Victoria blinked three times, the signal for the alphabet. The older woman started. As Victoria’s right eye was the only one open, she started with the second half. “M, n, o, p… P, okay.”
Victoria switched eyes, closing one and opening the other. First half of the alphabet.
“A, b, c, d, e, f, g, h…”
“Phone?” Jessica interrupted, before the reading started again.
A blink. Affirmation.
“I’ve explained you can’t phone her. She’s gone to the birdcage-”
Jessica paused. Her own heart rate was climbing, her breathing involuntarily quickening. She felt a bead of sweat running down the back of her neck. The old woman had stepped out of her chair, backing away.
“Stop that,” Jessica said, her voice firm. She’d managed to keep her voice from trembling.
The sensation didn’t fade.
“She went to the birdcage because she wanted to,” Jessica said. “And we let her because there were serious concerns about her unleashing an epidemic if she had another psychotic break.”
Three blinks. To the old woman’s credit, she stuck to doing her job. “A, b, c, d, e, f, g, h, i… I, okay.”
“Victoria,” Jessica said, and she wasn’t able to hide the tremor this time, “if you want to communicate with me, I’m going to insist that you turn your power off.”
Victoria reduced the effect of her power, scaling it down to a general sensation of unease.
“Thank you. Returning to our previous topic, Amy had to be contained somewhere. Everyone involved agreed on that point. There was too much danger, otherwise, with the possibility of uncontrollable, incurable plagues that could eat through plastic or metal.”
Jessica waited patiently as the staff member went down the list. I. D. O. N. T. C. A. R. E.
I don’t care.
“Others do care, Victoria,” Jessica Yamada informed her patient. “Amy cared. She knew her own limits and her own potential, for good or for ill. It wasn’t an easy decision, for her or for the authorities, but that decision was made with everyone’s best interests at heart.”
Again, the letters.
N. O. T. M. I. N. E.
Not mine. Not in my best interests.
“She didn’t feel that she could fix you, or that it was right to use her power on you again.”
Two blinks. Negation.
“You… that’s not what you meant?”
Blink. Agreement. Three blinks to signal for the board.
A. L. O. N. E.
“Not entirely, Victoria,” Jessica said, her voice gentle. “There are others who care about you.”

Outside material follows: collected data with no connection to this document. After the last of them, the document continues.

import Summits.BirchSwinnertonDyer.BirchSwinnertonDyer.Theorems.PrintCf2DisegniPairTwoFrameMordellWeil
import Summits.BirchSwinnertonDyer.BirchSwinnertonDyer.Theorems.PrintCf2DisegniPairTwoFrameFields
import Summits.BirchSwinnertonDyer.BirchSwinnertonDyer.Theorems.PrintCf2DisegniPairTwoFrameCurves
import Summits.BirchSwinnertonDyer.BirchSwinnertonDyer.Theorems.PrintCf2DisegniPairTwoFrameHeegner
import Summits.BirchSwinnertonDyer.BirchSwinnertonDyer.Theorems.PrintCf2DisegniPairTwoChiPairingSeamFrame
import Summits.BirchSwinnertonDyer.BirchSwinnertonDyer.Theorems.PrintCf2DisegniPairTwoChiPairingSeamTower
import Summits.BirchSwinnertonDyer.BirchSwinnertonDyer.Theorems.PrintCf2DisegniPairTwoAbsorbedTwistOrdinary
import Literature.NumberTheory.EllipticCurves.GrossZagierRationalPoint
import Literature.NumberTheory.EllipticCurves.AnalyticRankOrderProofs
import Literature.NumberTheory.EllipticCurves.LeadingTerm
import Literature.NumberTheory.EllipticCurves.GlobalMinimalModelProofs
import Literature.NumberTheory.EllipticCurves.ModularCurve
import HarnessLib

/-!
# Road (C) `disegni-pair-two` on crux stmt-BirchSwinnertonDyer-20368 — FRAME CORE (all three classes at once)

LEAD `bsd-line-cf2-p1` g21, for the registered stub `stub_frame_two` of `Lines/disegni_pair_two.lean` (v3). The
class-independent part of the Disegni pair frame of a member `W` (`C₀ • W = 49a1^{(d* d′)}`, `d′ ≡ 1 (4)` squarefree,
`d* ∈ {2, −1, −2}`, `r_an(W) = 1`), assembled from the FIELDS / CURVES / HEEGNER / Mordell–Weil pieces: the
Friedberg–Hoffstein field `K` (`2` split, `𝔭 ≠ 𝔭′`), its Kronecker character `κ`, the good partner `V = W_k` and its
odd twist `V′ ≅ V^{(d_K)}` (globally minimal, ordinary at `2`, `a₂` equal), the newforms `f, f′, g, g′` with the
coefficientwise identities `a(f′) = κ·a(f)`, `a(g) = χ_{d*}·a(f)`, `a(g′) = χ_{d*}·a(f′)` (`χ_{d*}(m) = (d*/m)` for odd
`m`, `0` for even `m`), the companion `W′ = W^{(d_K)}` with `L(W′,1) ≠ 0`, `L(W,1) = 0`, the tower `H = K(√d*)` with
its sign character, `u = √d_K`, the conjugation, the member's model `C • W = V^{(d*)}`, a generator modulo torsion,
the torsion of the companion twist, and a modular parametrisation datum of `V` (`frame_core`). THEOREMS ONLY; no
`sorry`; no new definitions. BSD is not proved by any of this; 20368 is not closed here.
-/

set_option linter.dupNamespace false

noncomputable section

open scoped Classical MatrixGroups ModularForm NumberField NumberTheorySymbols

open CongruenceSubgroup NumberField IsDedekindDomain WeierstrassCurve WeierstrassCurve.Affine.Point
  Literature.NumberTheory.EllipticCurves Literature.NumberTheory.EllipticCurves.ModularForms

namespace Summit.BirchSwinnertonDyer.BirchSwinnertonDyer.Theorems.PrintCf2.DisegniPairTwo

set_option maxHeartbeats 800000 in
/-- ★★ **THE DISEGNI PAIR FRAME — CORE (class-independent part), for `d* ∈ {2, −1, −2}`.** See the module docstring.
Inputs: the S0′ prints (modularity continuation, newform existence, parametrisation datum, Friedberg–Hoffstein) and
GZK (`rank = r_an` for `r_an ≤ 1`). [cite: FriedbergHoffstein1995, main theorem] [cite: SilvermanAEC2009, X.2 and X.5]
[cite: Disegni2017, §1.1.1 (arXiv v3 PDF p. 3)] [cite: GrossZagier1986, Thm. I.(7.3)] -/
theorem frame_core (hmod : hasEntireLFunction_rat) (hnew : exists_isNewformOf)
    (hnp : nonempty_modularParametrizationData) (hFH : friedbergHoffstein_exists_heegnerField_split_twist_ne_zero)
    (hrank : rank_eq_analyticRank_of_analyticRank_le_one)
    {ds d' d : ℤ} (hds : ds = 2 ∨ ds = -1 ∨ ds = -2) (hd4 : d' % 4 = 1) (hsq : Squarefree d') (hd : d = ds * d')
    (W : WeierstrassCurve ℚ) [W.IsElliptic] [W.IsGloballyMinimal] (C₀ : VariableChange ℚ)
    (hC₀ : C₀ • W = cm7.quadraticTwist (d : ℚ)) (hr : W.analyticRank = 1) :
    ∃ (K : Type) (_ : Field K) (_ : NumberField K) (_ : IsGalois ℚ K),
      IsImaginaryQuadratic K ∧ Module.finrank ℚ K = 2 ∧
      ((Ideal.span {(2 : ℤ)}).primesOver (𝓞 K)).ncard = 2 ∧
    ∃ (𝔭 𝔭' : HeightOneSpectrum (𝓞 K)), ((2 : ℕ) : 𝓞 K) ∈ 𝔭.asIdeal ∧ ((2 : ℕ) : 𝓞 K) ∈ 𝔭'.asIdeal ∧ 𝔭 ≠ 𝔭' ∧
    ∃ (κ : DirichletCharacter ℂ (NumberField.discr K).natAbs),
      (∀ ℓ : ℕ, ℓ.Prime → ℓ ≠ 2 → κ ℓ = (jacobiSym (NumberField.discr K) ℓ : ℂ)) ∧
      (κ 2 = if NumberField.discr K % 8 = 1 then 1 else if NumberField.discr K % 8 = 5 then -1 else 0) ∧
      Nat.Coprime 2 (NumberField.discr K).natAbs ∧
    ∃ (k : ℤ) (V V' : WeierstrassCurve ℚ) (_ : V.IsElliptic) (_ : V.IsGloballyMinimal) (_ : V'.IsElliptic)
      (_ : V'.IsGloballyMinimal) (C₁ : VariableChange ℚ),
      V = ⟨1, -(3 * (k : ℚ) + 1), 0, -2 * (4 * (k : ℚ) + 1) ^ 2, -(4 * (k : ℚ) + 1) ^ 3⟩ ∧ d' = 4 * k + 1 ∧
      C₁ • V = cm7.quadraticTwist (d' : ℚ) ∧ IsOrdinaryAt V 2 ∧ IsOrdinaryAt V' 2 ∧
      V'.frobeniusTrace 2 = V.frobeniusTrace 2 ∧
    ∃ (N N' : ℕ) (_ : NeZero N) (_ : NeZero N') (f : CuspForm (Gamma0 N) 2) (f' : CuspForm (Gamma0 N') 2),
      IsNewformOf V f ∧ IsNewformOf V' f' ∧ (∀ n : ℕ, cuspCoeff f' n = κ (n : ZMod _) * cuspCoeff f n) ∧
      Nonempty (ModularParametrizationData V N) ∧
    ∃ (M M' : ℕ) (_ : NeZero M) (_ : NeZero M') (g : CuspForm (Gamma0 M) 2) (g' : CuspForm (Gamma0 M') 2)
      (W' : WeierstrassCurve ℚ) (_ : W'.IsElliptic),
      IsNewformOf W g ∧ IsNewformOf W' g' ∧
      (∀ m : ℕ, cuspCoeff g m = (((if Even m then 0 else J(ds | m) : ℤ)) : ℂ) * cuspCoeff f m) ∧
      (∀ m : ℕ, cuspCoeff g' m = (((if Even m then 0 else J(ds | m) : ℤ)) : ℂ) * cuspCoeff f' m) ∧
      W'.entireLFunction 1 ≠ 0 ∧ W.entireLFunction 1 = 0 ∧
    ∃ (H : Type) (_ : Field H) (_ : NumberField H) (_ : Algebra K H) (_ : Module.finrank K H = 2) (t : H)
      (_ : t ∉ Set.range (algebraMap K H)) (_ : t ^ 2 = algebraMap ℚ H (ds : ℚ))
      (G : Subgroup (H ≃ₐ[ℚ] H)) (χ : G →* ℂˣ) (s : G → ℤ) (_ : ∀ σ, ((χ σ : ℂˣ) : ℂ) = (s σ : ℂ))
      (τ : H ≃ₐ[ℚ] H) (hτG : τ ∈ G), s ⟨τ, hτG⟩ = -1 ∧ (∀ a : K, τ (algebraMap K H a) = algebraMap K H a) ∧
      τ t = -t ∧
    ∃ (u : K) (e : ℚ), u ∉ Set.range (algebraMap ℚ K) ∧ u ^ 2 = algebraMap ℚ K e ∧
    ∃ (c : K ≃ₐ[ℚ] K), c u = -u ∧
    ∃ (_ : (V.quadraticTwist (ds : ℚ)).IsElliptic) (C : VariableChange ℚ), C • W = V.quadraticTwist (ds : ℚ) ∧
    ∃ (P : (V.quadraticTwist (ds : ℚ)).toAffine.Point), ¬ IsOfFinAddOrder P ∧
      (∀ R : (V.quadraticTwist (ds : ℚ)).toAffine.Point,
        ∃ (n : ℤ) (T : (V.quadraticTwist (ds : ℚ)).toAffine.Point), IsOfFinAddOrder T ∧ R = n • P + T) ∧
      (∀ Q : ((V.quadraticTwist (ds : ℚ)).quadraticTwist e).toAffine.Point, IsOfFinAddOrder Q) := by
  haveI : Fact (2 : ℕ).Prime := ⟨Nat.prime_two⟩
  -- §A the good partner and the member's model
  have hC₀' : C₀ • W = cm7.quadraticTwist (((ds * d' : ℤ)) : ℚ) := by rw [hC₀, hd]
  obtain ⟨k, V, hk, hV, hVell, hVmin, ⟨C₁, hC₁⟩, C, hC⟩ := exists_goodPartner_model hd4 hsq W C₀ hC₀'
  haveI := hVell
  haveI := hVmin
  subst hk
  have hds0 : ds ≠ 0 := by rcases hds with rfl | rfl | rfl <;> decide
  have hdsQ : (ds : ℚ) ≠ 0 := Int.cast_ne_zero.mpr hds0
  haveI hVds : (V.quadraticTwist (ds : ℚ)).IsElliptic := V.isElliptic_quadraticTwist hdsQ
  have hordV : IsOrdinaryAt V 2 := isOrdinaryAt_two_of_cm7_quadraticTwist hd4 V C₁ hC₁
  -- §B the Friedberg–Hoffstein field
  obtain ⟨K, hKf, hKn, hKg, hK, h2K, hsplit, ⟨𝔭, 𝔭', h𝔭, h𝔭', hne⟩, h8, hsqD, hDneg, hgoodW, hL'⟩ :=
    exists_heegnerField hnew hFH W hr
  obtain ⟨κ, hκ, hκ2, hcop, hκn⟩ := exists_kroneckerChar K h8
  have hD0 : NumberField.discr K ≠ 0 := hDneg.ne
  have hD0Q : ((NumberField.discr K : ℤ) : ℚ) ≠ 0 := Int.cast_ne_zero.mpr hD0
  have hD4 : NumberField.discr K % 4 = 1 := by omega
  -- `V` is good at the (odd, ramified) primes of `d_K`
  have hgoodV : ∀ v : HeightOneSpectrum (𝓞 ℚ), ((Rat.HeightOneSpectrum.primesEquiv v : ℕ) : ℤ) ∣ NumberField.discr K →
      V.HasGoodReductionAt v := by
    intro v hv
    refine hasGoodReductionAt_partner_of_member V k hV hsq hC₁ hds hC v (fun h2 => ?_) (hgoodW v hv)
    rw [h2] at hv
    have : (2 : ℤ) ∣ NumberField.discr K := by exact_mod_cast hv
    omega
  -- §C the odd twist `V′ ≅ V^{(d_K)}`, globally minimal, ordinary at `2`, `a₂` equal
  haveI hVD : (V.quadraticTwist ((NumberField.discr K : ℤ) : ℚ)).IsElliptic := V.isElliptic_quadraticTwist hD0Q
  obtain ⟨V', hV'ell, hV'min, C', hC'⟩ : ∃ (V' : WeierstrassCurve ℚ) (_ : V'.IsElliptic) (_ : V'.IsGloballyMinimal)
      (C' : VariableChange ℚ), C' • V' = V.quadraticTwist ((NumberField.discr K : ℤ) : ℚ) := by
    obtain ⟨C', hC'min⟩ := hasGlobalMinimalModel_rat_holds (V.quadraticTwist ((NumberField.discr K : ℤ) : ℚ))
    exact ⟨C' • V.quadraticTwist ((NumberField.discr K : ℤ) : ℚ), inferInstance, hC'min, C'⁻¹, inv_smul_smul C' _⟩
  haveI := hV'ell
  haveI := hV'min
  have hmodel' : ((⟨C₁.u, ((NumberField.discr K : ℤ) : ℚ) * C₁.r, 0, 0⟩ : VariableChange ℚ) * C') • V' =
      cm7.quadraticTwist ((((4 * k + 1) * NumberField.discr K : ℤ)) : ℚ) := by
    rw [mul_smul, hC', show ((((4 * k + 1) * NumberField.discr K : ℤ)) : ℚ) =
      (((4 * k + 1 : ℤ)) : ℚ) * ((NumberField.discr K : ℤ) : ℚ) by push_cast; ring, ← quadraticTwist_quadraticTwist,
      ← hC₁, quadraticTwist_smul]
  have hd4' : ((4 * k + 1) * NumberField.discr K) % 4 = 1 := by
    rw [Int.mul_emod, hd4, hD4]; norm_num
  have hordV' : IsOrdinaryAt V' 2 := isOrdinaryAt_two_of_cm7_quadraticTwist hd4' V' _ hmodel'
  have hap : V'.frobeniusTrace 2 = V.frobeniusTrace 2 :=
    frobeniusTrace_two_partnerTwist_eq V h8 hsqD hgoodV hordV.1 hC' hordV'.1
  -- §D newforms and coefficient identities
  haveI hVN : NeZero (V.conductorNorm ℤ) := ⟨(conductorNorm_pos_holds V).ne'⟩
  haveI hV'N : NeZero (V'.conductorNorm ℤ) := ⟨(conductorNorm_pos_holds V').ne'⟩
  haveI hWN : NeZero (W.conductorNorm ℤ) := ⟨(conductorNorm_pos_holds W).ne'⟩
  obtain ⟨f, hf⟩ := hnew V
  obtain ⟨f', hf'⟩ := hnew V'
  have hLV' : ∀ n : ℕ, V'.LFunction n = J((n : ℤ) | (NumberField.discr K).natAbs) * V.LFunction n :=
    LFunction_partnerTwist_eq V hD4 hsqD hgoodV hC'
  have hV'coef : ∀ n : ℕ, cuspCoeff f' n = κ (n : ZMod _) * cuspCoeff f n := fun n => by
    rw [hf'.2 n, hf.2 n, hκn n, hLV' n, Int.cast_mul]
  obtain ⟨W', hW'def⟩ : ∃ W' : WeierstrassCurve ℚ, W' = W.quadraticTwist ((NumberField.discr K : ℤ) : ℚ) := ⟨_, rfl⟩
  haveI hW'ell : W'.IsElliptic := by rw [hW'def]; exact W.isElliptic_quadraticTwist hD0Q
  haveI hW'N : NeZero (W'.conductorNorm ℤ) := ⟨(conductorNorm_pos_holds W').ne'⟩
  have hL'' : W'.entireLFunction 1 ≠ 0 := by rw [hW'def]; exact hL'
  obtain ⟨g, hg⟩ := hnew W
  obtain ⟨g', hg'⟩ := hnew W'
  have hLW : ∀ m : ℕ, W.LFunction m = (if Even m then 0 else J(ds | m)) * V.LFunction m :=
    LFunction_member_eq V k hV hds hC
  have hLW' : ∀ m : ℕ, W'.LFunction m = J((m : ℤ) | (NumberField.discr K).natAbs) * W.LFunction m := by
    rw [hW'def]; exact W.LFunction_quadraticTwist_apply_of_emod_four_eq_one hD4 hsqD hgoodW
  have hgε : ∀ m : ℕ, cuspCoeff g m = (((if Even m then 0 else J(ds | m) : ℤ)) : ℂ) * cuspCoeff f m := fun m => by
    rw [hg.2 m, hf.2 m, hLW m, Int.cast_mul]
  have hg'ε : ∀ m : ℕ, cuspCoeff g' m = (((if Even m then 0 else J(ds | m) : ℤ)) : ℂ) * cuspCoeff f' m := fun m => by
    rw [hg'.2 m, hLW' m, hLW m, hV'coef m, hκn m, hf.2 m]
    push_cast
    ring
  have hL0 : W.entireLFunction 1 = 0 := entireLFunction_one_eq_zero_of_analyticRank_eq_one hr
  -- §E the tower `H = K(√d*)` and its sign character
  obtain ⟨H, hHf, hHn, hHa, hKH, t, htK, ht2⟩ :=
    exists_tower_sqrt hK hsplit (a := (ds : ℚ)) (by rcases hds with rfl | rfl | rfl <;> norm_num)
  have ht0 : t ≠ 0 := fun h => htK ⟨0, by rw [_root_.map_zero, h]⟩
  have htd : t ^ 2 = algebraMap K H (algebraMap ℚ K (ds : ℚ)) := sq_eq_algebraMap_tower ht2
  obtain ⟨G, χ, s, hG, hs, hsign⟩ := exists_relGal_signCharacter htd ht0
  obtain ⟨τ, hτK, hτt⟩ := exists_algEquiv_tower hKH htK htd
  obtain ⟨hτG, hsτ⟩ := mem_and_sign_of_apply_eq_neg ht0 hG hsign τ hτK hτt
  -- §F `u = √d_K`, the conjugation
  obtain ⟨u, hu, hue⟩ := exists_sqrt_discr hK
  obtain ⟨cc, hcu⟩ := exists_algEquiv_neg_sqrt h2K hu hue
  -- §G Mordell–Weil: a generator of `V^{(d*)}(ℚ) ≅ W(ℚ)` modulo torsion; the companion twist is torsion
  have hrkW : W.mordellWeilRank = 1 := by
    have h := (hrank W (by rw [hr])).1
    rw [h, hr]
  have hrk : (V.quadraticTwist (ds : ℚ)).mordellWeilRank = 1 := by
    have e : (V.quadraticTwist (ds : ℚ)).mordellWeilRank = W.mordellWeilRank := by
      rw [← hC]; exact @VariableChange.finrank_point_variableChange ℚ _ W C (Classical.decEq ℚ)
    rw [e, hrkW]
  obtain ⟨P, hP, hgen⟩ := exists_generator_modTorsion_of_mordellWeilRank_eq_one (V.quadraticTwist (ds : ℚ)) hrk
  obtain ⟨C'', hC''⟩ := exists_smul_quadraticTwist_of_smul_eq hC ((NumberField.discr K : ℤ) : ℚ)
  rw [← hW'def] at hC''
  have hW'r : W'.analyticRank = 0 := (W'.analyticRank_eq_zero_iff_holds (hmod W')).mpr hL''
  have hW'rk : W'.mordellWeilRank = 0 := by
    have h := (hrank W' (by rw [hW'r]; exact zero_le_one)).1
    rw [h, hW'r]
  have htors := forall_isOfFinAddOrder_of_smul_eq W' C'' hC'' (isOfFinAddOrder_of_mordellWeilRank_eq_zero W' hW'rk)
  -- §H assemble (staged, to keep each unification shallow)
  refine ⟨K, hKf, hKn, hKg, hK, h2K, hsplit, 𝔭, 𝔭', h𝔭, h𝔭', hne, κ, hκ, hκ2, hcop, ?_⟩
  refine ⟨k, V, V', hVell, hVmin, hV'ell, hV'min, C₁, hV, rfl, hC₁, hordV, hordV', hap, ?_⟩
  refine ⟨V.conductorNorm ℤ, V'.conductorNorm ℤ, hVN, hV'N, f, f', hf, hf', hV'coef, hnp V, ?_⟩
  refine ⟨W.conductorNorm ℤ, W'.conductorNorm ℤ, hWN, hW'N, g, g', W', hW'ell, hg, hg', hgε, hg'ε, hL'', hL0, ?_⟩
  refine ⟨H, hHf, hHn, hHa, hKH, t, htK, ht2, G, χ, s, hs, τ, hτG, hsτ, hτK, hτt, ?_⟩
  refine ⟨u, ((NumberField.discr K : ℤ) : ℚ), hu, hue, cc, hcu, hVds, C, hC, P, ?_, ?_, ?_⟩
  -- (the `DecidableEq ℚ` instance inside `E(ℚ)`'s group law: classical in the Mordell–Weil lemmas, computable here;
  -- they agree by subsingleton elimination)
  · convert hP
  · convert hgen
  · convert htors

end Summit.BirchSwinnertonDyer.BirchSwinnertonDyer.Theorems.PrintCf2.DisegniPairTwo

end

No blinks, now. Long seconds passed.
“Back to my original question. Is there anything we can do to make you more comfortable?”
B. A. T. H.
“Excellent,” Jessica said. “We’ll see what we can do. Anything else?”
Two blinks. No.
“I’ll be seeing you for a longer appointment next Tuesday, then,” she said. “Tell any of the staff if you would like to get in touch with me before then. I’m on-call, twenty-four-seven.”
Jessica exited the room. The door sealed shut as it closed behind her.
“Well?” the head nurse asked.
“Some headway,” Jessica said. She took off her suit jacket and folded it over the nearest chair. Her back was drenched with sweat, shoulder-blade to belt. “Hard to endure.”
“She’s upset. Understandably.”
“I know. But I’ll take her on as a patient, and hopefully we can get her in a better head space. Thank you again, for letting me overstep my duties. It helps me to open a dialogue if I can offer her something she wants or needs.”
“You can’t offer her what she really wants.”
“But a bath is a good starting point. Is it doable?”
“Yes. We’re well equipped for disabled patients. We’ll lower her in with hoists.”
“She won’t break? Or tear?”
“No. She’s far more durable than she appears. For better or for worse, she retains her invincibility.”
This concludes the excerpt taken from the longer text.